This was the standard line I was taught more than twenty years ago in postgraduate training. It was considered the best advice sex therapists could give women who asked questions about their sexual fantasies. Back then, when sex therapy was still a relatively new field, it felt permissive and positive to encourage women to fantasize in order to improve their sexual response. The common wisdom was “If it leads to orgasm, it’s got to be good.”

This permissive, sex-positive view challenged entrenched and more judgmental attitudes about sexual thought. It was Sigmund Freud, the founder of psychoanalysis, who laid the groundwork for being ashamed or afraid of fantasies with his earlier assertion “A happy person never phantasizes, only an unsatisfied one.” It didn’t matter that he had long since been proven wrong. Numerous studies during the 1970s and 1980s showed that nearly everyone fantasizes about sex. Nonetheless, some researchers in the mental health field continued to investigate sexual fantasies as potentially serious business, even a predictor of criminal behavior or symptom of pathology. Many early studies labeled and sorted sexual fantasies according to the so-called perversion of the fantasizer.

These conflicting views of sexual fantasy left a lot of room for confusion. Was sexual fantasy fluff or was it heavy and dangerous? And how does it affect us?

When Nancy Friday published My Secret Garden in 1973, she broke new ground by recording women’s entertaining and boldly sexual fantasies.1 This popular anthology proved that women do think about sex, in all sorts of interesting ways. I added her book to my library of erotica, which I used to loan out to clients who wanted some new ideas to fuel their own fantasies. But in my personal life, and in the stories I was hearing from many women clients, it was becoming evident that sexual fantasies were more complex than either Freud or the early sex therapists had imagined. They could be a source of pain as well as pleasure.

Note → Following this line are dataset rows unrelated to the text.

/-
Copyright (c) 2026 the pub-hodgecm-mathlib formalisation cell (harness21).  Prover seat hodgecm-mathlib-R90-C10-p01 (g3), SLAB R90-TF, section S1 «Ch. 10∕12 local»;
crux H413 = `stmt-HodgeConjecture-24833`; line «B_pos» RAMIFIED TAME corner — card (8⁺) «the `HEram` payer» dealt BY NAME by R90-C10-plan (g3) (2026-09-05T01:56:53Z),
FILE (8⁺a) of its two-file cut.  KERNEL module: THEOREMS ONLY (no definition, no named fact, no `sorry`, no instance, no notation).  2026-09-05.
-/
import Summits.HodgeConjecture.HodgeConjecture.Theorems.R90S1KeysThmTwoPosDepthBranchBRamifiedTameLeaf   -- ★ p864247 (8) (this seat): the letter `HEram` whose ∃-body §2 concludes VERBATIM; brings the frame, the `SmoothInd` carrier
import Summits.HodgeConjecture.HodgeConjecture.Theorems.R90S1BranchBShellZeroRamified              -- ★ (R90-C10-p01 (g2)): `preimage_heisHomeomorph_setOf_v_le_one`, `isCompact_setOf_v_le_one_of_v_two`, `entry_zero_two_heisElt`; brings ★ `valued_heisZ_apply_eq_max`, ★ `exists_measure_eq_mul_of_preimage_heisHomeomorph`, ★ `valued_skew_apply_lt_one_of_ramified`
import Summits.HodgeConjecture.HodgeConjecture.Theorems.R90S1BposRamShellMeasurability             -- ★ (B-10)(6b)(A) (R90-C10-p08 (g2)): `measureReal_setOf_valued_le_exp_any` (`μ_R{|x| ≤ eᵗ} = (N𝔓_w)ᵗ μ_R(𝒪)`, any place)
import Summits.HodgeConjecture.HodgeConjecture.Theorems.R90S1BposCutoffShellSum                    -- ★ p864150 part 3a (R90-C10-p06 (g3)): `iUnion_shell_cut_eq_cutoff` (the cut-off as the union of its shells — measurability)
import Summits.HodgeConjecture.HodgeConjecture.Theorems.K2E3BranchBShellScalingFromWeightSeries     -- ★ (K2E3-p06): `integrableOn_F₀_S_ge` (`F₀` integrable on `{|z| ≥ 1}` for a contracting `χ₁`, any place)
import Summits.HodgeConjecture.HodgeConjecture.Theorems.R90S1BposSkewBallCharacterTools             -- ★ (R90-C10-p04 (g2)): `isOpen_setOf_valued_le_valued` (closed balls of `L_w` are open)
import HarnessLib

/-!
# R90-TF · S1 «Ch10-local» ∕ K2 E3 «U4Keys» :182, BRANCH B AT POSITIVE DEPTH, TAMELY RAMIFIED PLACE — (8⁺a) THE FOUR CASSELMAN-PAIR ENTRIES FROM THE CUT-OFF INTEGRALS:
# the ∃-body of the letter `HEram` of ★ (8) from (i) the four pointwise indicator identities of the type basis, (ii) the two cut-off values `∫_{C(ν,j₀)} F₀ = C·X·(1−X)⁻¹`
# and (iii) the dichotomy «`C = 0` ∨ (`hFε` ∧ `C²X = (q^ν μ B(ν,0))²·(q−1)²·q^{−(2ν+1)}`)» — with the RAMIFIED BOX VOLUME `μ B(ν,j) = q^{−ν}·μ(N₀)`, `j ∈ {0,1}`, proved here
# [Keys1984 §3, §7 Thm (2) (d); Casselman1980 §3; Roche1998 §3–§4; Rogawski1990 §1.10, §4.9, §12.2]

Cell `pub/hodgecm-mathlib`, crux H413 = `stmt-HodgeConjecture-24833`, route of record `HCCMUnconditional` (no route verbs); R90-TF section S1, dealer R90-C10-plan (g3), line lead
R90-C10-p05 (g2), auditor R90-C10-audit1 (g3).  THEOREMS ONLY; lane `--supports stmt-HodgeConjecture-24833 --as helper`, count-neutral.  NOT THE PAYER of :182: this is the
ramified twin of R90-C10-p02 (g3)'s inert FILE C «entries of master»; its three letters are paid by (i) p02's FILE B «indicators» at `r₁ = r₂ = ν` (★ FILE A p864028 + A′
pointwise), (ii) ★-pending (6c) `R90S1BposRamMasterIntegral.setIntegral_cutoff_eq_of_even_odd_shells` (R90-C10-p06 (g3)) fed the shell letters of (6a)(6b), (iii) FILE (8⁺b).

WHAT.  In the (G3) frame at a tame ramified `w` (`he`, `|2|_w = 1`), for a Haar measure `μ` on `N(L⁺_v)`, the normalised `(J_e, θ)`-type basis `(f₁, f_w)` of `i(χ₁, 1)` at
`e = (ν, 0; ν, 1)` has the four cell integrands `f₁(w₀n) = 𝟙_{C(ν,1)}·F₀`, `f_w(w₀nw₀) = 𝟙_{C(ν,0)}·F₀`, `f_w(w₀n) = 𝟙_{B(ν,0)}`, `f₁(w₀nw₀) = 𝟙_{B(ν,1)}` (letters (i);
`C(ρ,j₀) = {exp j₀ ≤ |z|_w ∧ |x|_w ≤ |ϖ|^ρ·|z|_w}` = the cut-off of ★ part 3a ∕ (6c), `B(ρ,j) = {|z|_w ≤ |ϖ|ʲ ∧ |x|_w ≤ |ϖ|^ρ}`, `F₀(n) = χ₁(σẑ)⁻¹‖ẑ‖⁻¹` the frame-v1 dite);
so the four ENTRIES are `∫_{C(ν,1)} F₀`, `∫_{C(ν,0)} F₀` (letters (ii): both `= C·X·(1−X)⁻¹`, `X = χ₁(σΠ·Π)`) and the two box volumes.  AT A RAMIFIED TAME PLACE THE TWO BOXES
HAVE THE SAME VOLUME `q^{−ν}·μ(N₀)` (§1: in the Heisenberg chart both are `{|x| ≤ |ϖ|^ν} × 𝒪⁻`, because `|z| = max(|x|², |y|)` and a skew `y` with `|y| ≤ 1` has `|y| ≤ |ϖ|`),
so `V₁ = V₂ = V := q^ν·μ(B(ν,0))` (the dealer's V OF RECORD, R-S1-27), and with `Γ := C∕V` the dichotomy (iii) «`C = 0` ∨ (`hFε` ∧ `C²X = V²·(q−1)²·q^{−(2ν+1)}`)» is exactly
«(R-a) both big-cell entries vanish ∣ (R-b) the Γ-shapes with `Γ²X = (q−1)²q^{−(2ν+1)}`».
* §1 **`measureReal_box_eq_ram`** — `μ.real B(ν,j) = (N𝔓_w)^(−ν) · μ.real N₀` for `j ≤ 1 ≤ ν` (chart ★ `exists_measure_eq_mul_of_preimage_heisHomeomorph`, ★ (A) ball scaling).
* §2 **`HEram_body_of_cutoffs`** — letters (i)(ii)(iii) ⊢ the ∃-body of `HEram` (★ (8) l. 264–285) VERBATIM.
HONEST LABEL.  HC_CM is proved only modulo the 7 printed citations (2 remaining named inputs: hLiu418 = `stmt-HodgeConjecture-24832`, h413 = `stmt-HodgeConjecture-24833`) until
rung 0 closes; this file closes NOTHING at rung 0 (three letters open); (S-RT) ∕ :182 ∕ A2′ OPEN; REL ≠ ★ ≠ BUILT.

## References
* [Keys1984] D. Keys, *Principal series representations of special unitary groups over local fields*, Compositio Math. 51 (1984), §3, §7 Theorem (2) (d) p. 126.
* [Casselman1980] W. Casselman, *The unramified principal series of p-adic groups I*, Compositio Math. 40 (1980), §3.
* [Roche1998] A. Roche, *Types and Hecke algebras for principal series representations of split reductive p-adic groups*, Ann. Sci. ÉNS (4) 31 (1998), §3–§4.
* [Rogawski1990] J. D. Rogawski, *Automorphic Representations of Unitary Groups in Three Variables*, Ann. of Math. Stud. 123 (1990), §1.10 p. 9, §4.9 p. 54, §12.2 p. 173.
-/

set_option autoImplicit false
-- the mandated namespace has the single-problem summit's repeated segment (`HodgeConjecture.HodgeConjecture`)
set_option linter.dupNamespace false

noncomputable section

open NumberField IsDedekindDomain MeasureTheory
open scoped Matrix MatrixGroups WithZero Valued NNReal ENNReal
open Literature.NumberTheory Literature.NumberTheory.Automorphic Literature.NumberTheory.Automorphic.UnitaryGroup
open Literature.NumberTheory.Rogawski1990

namespace Summit.HodgeConjecture.HodgeConjecture.R90.S1.BposRamPairEntriesOfShells

open Summit.HodgeConjecture.HodgeConjecture.Cruxes.H413
open Summit.HodgeConjecture.HodgeConjecture.Cruxes.H413.K2E3DepthZeroIwahoriCharacterCM
open Summit.HodgeConjecture.HodgeConjecture.R90.S1

-- the frame's `GL (Fin 3)` carriers were elaborated under `open Classical` (decidability instances must match)
open Classical

variable (L : Type) [Field L] [NumberField L] [IsCMField L] (v : HeightOneSpectrum (𝓞 ↥(maximalRealSubfield L)))
  (w : PlacesOver L v) (hw : IsCMField.complexConj L • w.1 = w.1)

/-! ## §0 Frame lemmas: the `(0,1)` entry of the chart, continuity of the two entries, the boxes are open -/

set_option maxHeartbeats 1600000 in
set_option synthInstance.maxHeartbeats 400000 in
-- the carrier ascription `N = unipotentU` + the GL-coercion chain (whnf past 200000 on the current toolchain; ★ twin `entry_zero_two_heisElt`)
/-- The `(0, 1)` entry of the chart element `u(x, y)` is `x` (★ `mat_heisElt`, ★ `heisMatrix`). [cite: Rogawski1990, §1.10 p. 9] -/
theorem entry_zero_one_heisElt [Invertible (2 : LocalRing L v)] (x : LocalRing L v) (y : ↥(HeisRing.skewPart (conjLocal L (IsCMField.complexConj L) v))) :
    (((((HeisRing.heisElt (conjLocal L (IsCMField.complexConj L) v) (conjLocal_conjLocal_cm L v) (cmLocalForm_eq_over L 3 v) x y :
        ↥(cmBorelTriple L 3 v).N) : ↥(unitaryGroupOfForm (conjLocal L (IsCMField.complexConj L) v) (cmLocalForm L 3 v))) : GL (Fin 3) (LocalRing L v)) :
          Matrix (Fin 3) (Fin 3) (LocalRing L v)) 0 1) = x := by
  rw [HeisRing.mat_heisElt, HeisRing.coe_heisGL]
  rfl
/-- **Seregin–Zajaczkowski 2007, Lemma 4.3 from (4.17) and (4.18)** ("So, (4.14) follows from
(4.17) and (4.18). Lemma 4.3 is proved."): given the `L⁴`-energy bound (4.18) for the cut-off
quantity `β̃ = |ϱ V_φ ψ|²` (the named fact `SwirlL4EnergyBound`, applied to the model cut-off
`psi0`), the multiplicative inequality (4.17) on each time slice (proved,
`lintegral_rpow_tenThirds_le_of_contDiff`) and Tonelli give
`∫_{Q̃₁} β̃^{10/3} dz ≤ c Φ₅(𝒜₂)^{2/3} Φ₅(𝒜₂)`; on `Q̃₂ ⊆ Q̃₁` one has `ψ = 1` and `ϱ > 3/8`, so
`|V_φ|⁶ ≤ (8/3)⁶ β̃³ ≤ (8/3)⁶ (1 + β̃^{10/3})`, whence
`∫_{Q̃₂} |V_φ|⁶ dz ≤ (8/3)⁶ (|Q̃₂| + c Φ₅(𝒜₂)^{5/3}) =: Φ(𝒜₂)`, non-decreasing.
[cite: SereginZajaczkowski2007, Lemma 4.3 ((4.14)) and its proof, last sentence] -/
theorem offAxisSwirlL6Bound_of_swirlL4EnergyBound (h : SwirlL4EnergyBound) :
    OffAxisSwirlL6Bound := by
  obtain ⟨Φ₅, hΦ₅, h18⟩ := h psi0 isSwirlCutoff_psi0
  have hMeq : (((volume (shellCyl (3 / 8) (5 / 2) (3 / 2) (3 / 2))).toNNReal : ℝ≥0) : ℝ≥0∞) =
      volume (shellCyl (3 / 8) (5 / 2) (3 / 2) (3 / 2)) :=
    ENNReal.coe_toNNReal volume_shellCyl_two_ne_top
  refine ⟨fun K => (8 / 3 : ℝ≥0) ^ 6 *
    ((volume (shellCyl (3 / 8) (5 / 2) (3 / 2) (3 / 2))).toNNReal +
      gnTenThirdsConst * (Φ₅ K ^ (2 / 3 : ℝ) * Φ₅ K)), ?_, ?_⟩
  · intro K K' hKK'
    have h1 : Φ₅ K ≤ Φ₅ K' := hΦ₅ hKK'
    dsimp only
    gcongr
  intro V P hV K hK
  have h18' := h18 V P hV K hK
  have hsup : ∀ t ∈ Ioo (-(7 / 4 : ℝ) ^ 2) 0,
      ∫⁻ x in shell (5 / 16) (11 / 4) (7 / 4), ‖betaTilde psi0 V t x‖ₑ ^ 2 ≤ Φ₅ K := by
    intro t ht
    refine le_trans ?_ (le_trans le_self_add h18')
    exact le_iSup₂ (f := fun t (_ : t ∈ Ioo (-(7 / 4 : ℝ) ^ 2) 0) =>
      ∫⁻ x in shell (5 / 16) (11 / 4) (7 / 4), ‖betaTilde psi0 V t x‖ₑ ^ 2) t ht
  have hgrad : ∫⁻ z in shellCyl (5 / 16) (11 / 4) (7 / 4) (7 / 4),
      ‖fderiv ℝ (betaTilde psi0 V z.1) z.2‖ₑ ^ 2 ≤ Φ₅ K := le_trans le_add_self h18'
  -- Step 1: the pointwise bound `|V_φ|⁶ ≤ (8/3)⁶ (1 + β̃^{10/3})` on `Q̃₂`
  have hpt : ∀ z ∈ shellCyl (3 / 8) (5 / 2) (3 / 2) (3 / 2),
      ‖swirlVelocity (V z.1) z.2‖ₑ ^ (6 : ℕ) ≤
        ENNReal.ofReal ((8 / 3 : ℝ) ^ 6) * (1 + ‖betaTilde psi0 V z.1 z.2‖ₑ ^ (10 / 3 : ℝ)) := by
    intro z hz
    have hreal := swirlVelocity_pow_six_le (V := V) hz (psi0_eq_one hz)
    have hb0 : 0 ≤ betaTilde psi0 V z.1 z.2 := betaTilde_nonneg _ _ _ _
    calc ‖swirlVelocity (V z.1) z.2‖ₑ ^ (6 : ℕ)
        = ENNReal.ofReal (swirlVelocity (V z.1) z.2 ^ 6) := enorm_pow_six_eq_ofReal _
      _ ≤ ENNReal.ofReal ((8 / 3 : ℝ) ^ 6 * betaTilde psi0 V z.1 z.2 ^ 3) :=
          ENNReal.ofReal_le_ofReal hreal
      _ = ENNReal.ofReal ((8 / 3 : ℝ) ^ 6) * ‖betaTilde psi0 V z.1 z.2‖ₑ ^ 3 := by
          rw [ENNReal.ofReal_mul (by positivity), ENNReal.ofReal_pow hb0,
            Real.enorm_eq_ofReal hb0]
      _ ≤ ENNReal.ofReal ((8 / 3 : ℝ) ^ 6) * (1 + ‖betaTilde psi0 V z.1 z.2‖ₑ ^ (10 / 3 : ℝ)) := by
          gcongr
          exact pow_three_le_one_add_rpow _
  -- Step 2: integrate over `Q̃₂`
  have hstep2 : ∫⁻ z in shellCyl (3 / 8) (5 / 2) (3 / 2) (3 / 2),
      ‖swirlVelocity (V z.1) z.2‖ₑ ^ (6 : ℕ) ≤
      ENNReal.ofReal ((8 / 3 : ℝ) ^ 6) * (volume (shellCyl (3 / 8) (5 / 2) (3 / 2) (3 / 2)) +
        ∫⁻ z in shellCyl (3 / 8) (5 / 2) (3 / 2) (3 / 2),
          ‖betaTilde psi0 V z.1 z.2‖ₑ ^ (10 / 3 : ℝ)) := by
    calc ∫⁻ z in shellCyl (3 / 8) (5 / 2) (3 / 2) (3 / 2), ‖swirlVelocity (V z.1) z.2‖ₑ ^ (6 : ℕ)
        ≤ ∫⁻ z in shellCyl (3 / 8) (5 / 2) (3 / 2) (3 / 2),
            ENNReal.ofReal ((8 / 3 : ℝ) ^ 6) * (1 + ‖betaTilde psi0 V z.1 z.2‖ₑ ^ (10 / 3 : ℝ)) :=
          setLIntegral_mono' (measurableSet_shellCyl _ _ _ _) hpt
      _ = _ := by
          rw [lintegral_const_mul' _ _ ENNReal.ofReal_ne_top, lintegral_add_left measurable_const,
            setLIntegral_one]
  -- Step 3: `∫_{Q̃₂} β̃^{10/3} ≤ ∫_{Q̃₁} β̃^{10/3} ≤ c Φ₅^{2/3} Φ₅` by (4.17) slice-wise and Tonelli
  have hstep3 : ∫⁻ z in shellCyl (3 / 8) (5 / 2) (3 / 2) (3 / 2),
      ‖betaTilde psi0 V z.1 z.2‖ₑ ^ (10 / 3 : ℝ) ≤
      gnTenThirdsConst * ((Φ₅ K : ℝ≥0∞) ^ (2 / 3 : ℝ) * Φ₅ K) := by
    have hmeasD : AEMeasurable (fun z : ℝ × ℝ³ => ‖fderiv ℝ (betaTilde psi0 V z.1) z.2‖ₑ ^ 2)
        ((volume.restrict (Ioo (-(7 / 4 : ℝ) ^ 2) 0)).prod
          (volume.restrict (shell (5 / 16) (11 / 4) (7 / 4)))) := by
      rw [Measure.prod_restrict, ← Measure.volume_eq_prod, ← shellCyl_eq_prod]
      have hc : ContinuousOn (fun z : ℝ × ℝ³ => fderiv ℝ (betaTilde psi0 V z.1) z.2)
          (shellCyl (5 / 16) (11 / 4) (7 / 4) (7 / 4)) :=
        (continuousOn_fderiv_betaTilde isSwirlCutoff_psi0.contDiff hV).mono
          shellCyl_one_subset_tilde'
      exact (hc.aemeasurable (measurableSet_shellCyl _ _ _ _)).enorm.pow_const _
    calc ∫⁻ z in shellCyl (3 / 8) (5 / 2) (3 / 2) (3 / 2),
          ‖betaTilde psi0 V z.1 z.2‖ₑ ^ (10 / 3 : ℝ)
        ≤ ∫⁻ z in shellCyl (5 / 16) (11 / 4) (7 / 4) (7 / 4),
            ‖betaTilde psi0 V z.1 z.2‖ₑ ^ (10 / 3 : ℝ) := lintegral_mono_set shellCyl_two_subset_one'
      _ = ∫⁻ z, ‖betaTilde psi0 V z.1 z.2‖ₑ ^ (10 / 3 : ℝ)
            ∂((volume.restrict (Ioo (-(7 / 4 : ℝ) ^ 2) 0)).prod
              (volume.restrict (shell (5 / 16) (11 / 4) (7 / 4)))) := by
          rw [shellCyl_eq_prod, Measure.prod_restrict, ← Measure.volume_eq_prod]
      _ ≤ ∫⁻ t in Ioo (-(7 / 4 : ℝ) ^ 2) 0, ∫⁻ x in shell (5 / 16) (11 / 4) (7 / 4),
            ‖betaTilde psi0 V t x‖ₑ ^ (10 / 3 : ℝ) := lintegral_prod_le _
      _ ≤ ∫⁻ t in Ioo (-(7 / 4 : ℝ) ^ 2) 0, gnTenThirdsConst * ((Φ₅ K : ℝ≥0∞) ^ (2 / 3 : ℝ) *
            ∫⁻ x in shell (5 / 16) (11 / 4) (7 / 4), ‖fderiv ℝ (betaTilde psi0 V t) x‖ₑ ^ 2) := by
          refine setLIntegral_mono' measurableSet_Ioo fun t ht => ?_
          refine (setLIntegral_betaTilde_rpow_le isSwirlCutoff_psi0 hV ht).trans ?_
          gcongr
          exact hsup t ht
      _ = gnTenThirdsConst * ((Φ₅ K : ℝ≥0∞) ^ (2 / 3 : ℝ) *
            ∫⁻ t in Ioo (-(7 / 4 : ℝ) ^ 2) 0, ∫⁻ x in shell (5 / 16) (11 / 4) (7 / 4),
              ‖fderiv ℝ (betaTilde psi0 V t) x‖ₑ ^ 2) := by
          rw [lintegral_const_mul' _ _ ENNReal.coe_ne_top, lintegral_const_mul' _ _
            (ENNReal.rpow_ne_top_of_nonneg (by norm_num) ENNReal.coe_ne_top)]
      _ = gnTenThirdsConst * ((Φ₅ K : ℝ≥0∞) ^ (2 / 3 : ℝ) *
            ∫⁻ z in shellCyl (5 / 16) (11 / 4) (7 / 4) (7 / 4),
              ‖fderiv ℝ (betaTilde psi0 V z.1) z.2‖ₑ ^ 2) := by
          rw [lintegral_lintegral hmeasD, shellCyl_eq_prod, Measure.prod_restrict,
            ← Measure.volume_eq_prod]
      _ ≤ gnTenThirdsConst * ((Φ₅ K : ℝ≥0∞) ^ (2 / 3 : ℝ) * Φ₅ K) := by gcongr
  -- assembling
  calc ∫⁻ z in shellCyl (3 / 8) (5 / 2) (3 / 2) (3 / 2), ‖swirlVelocity (V z.1) z.2‖ₑ ^ (6 : ℕ)
      ≤ ENNReal.ofReal ((8 / 3 : ℝ) ^ 6) * (volume (shellCyl (3 / 8) (5 / 2) (3 / 2) (3 / 2)) +
          ∫⁻ z in shellCyl (3 / 8) (5 / 2) (3 / 2) (3 / 2),
            ‖betaTilde psi0 V z.1 z.2‖ₑ ^ (10 / 3 : ℝ)) := hstep2
    _ ≤ ENNReal.ofReal ((8 / 3 : ℝ) ^ 6) * (volume (shellCyl (3 / 8) (5 / 2) (3 / 2) (3 / 2)) +
          gnTenThirdsConst * ((Φ₅ K : ℝ≥0∞) ^ (2 / 3 : ℝ) * Φ₅ K)) := by gcongr
    _ = (((8 / 3 : ℝ≥0) ^ 6 * ((volume (shellCyl (3 / 8) (5 / 2) (3 / 2) (3 / 2))).toNNReal +
          gnTenThirdsConst * (Φ₅ K ^ (2 / 3 : ℝ) * Φ₅ K)) : ℝ≥0) : ℝ≥0∞) := by
        rw [ofReal_eight_thirds_pow_six, ENNReal.coe_mul, ENNReal.coe_add, hMeq, ENNReal.coe_mul,
          ENNReal.coe_mul, ENNReal.coe_rpow_of_nonneg _ (by norm_num)]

During the 1980s, I began to specialize in working with survivors of sexual abuse and other sexual trauma. I wrote The Sexual Healing Journey (1992) to describe my approach for healing the sexual problems caused by abuse. In my book, I briefly addressed the concerns that some survivors had experienced with unwanted sexual fantasies. I was amazed by the reaction. I began receiving immediate feedback from survivors, from other therapists, and from women I’d never met before who drew me aside at workshops or lectures to ask questions about their own sexual fantasies. I didn’t have all the answers, but I began to suspect that there was a significant connection between our fantasies and our life experiences.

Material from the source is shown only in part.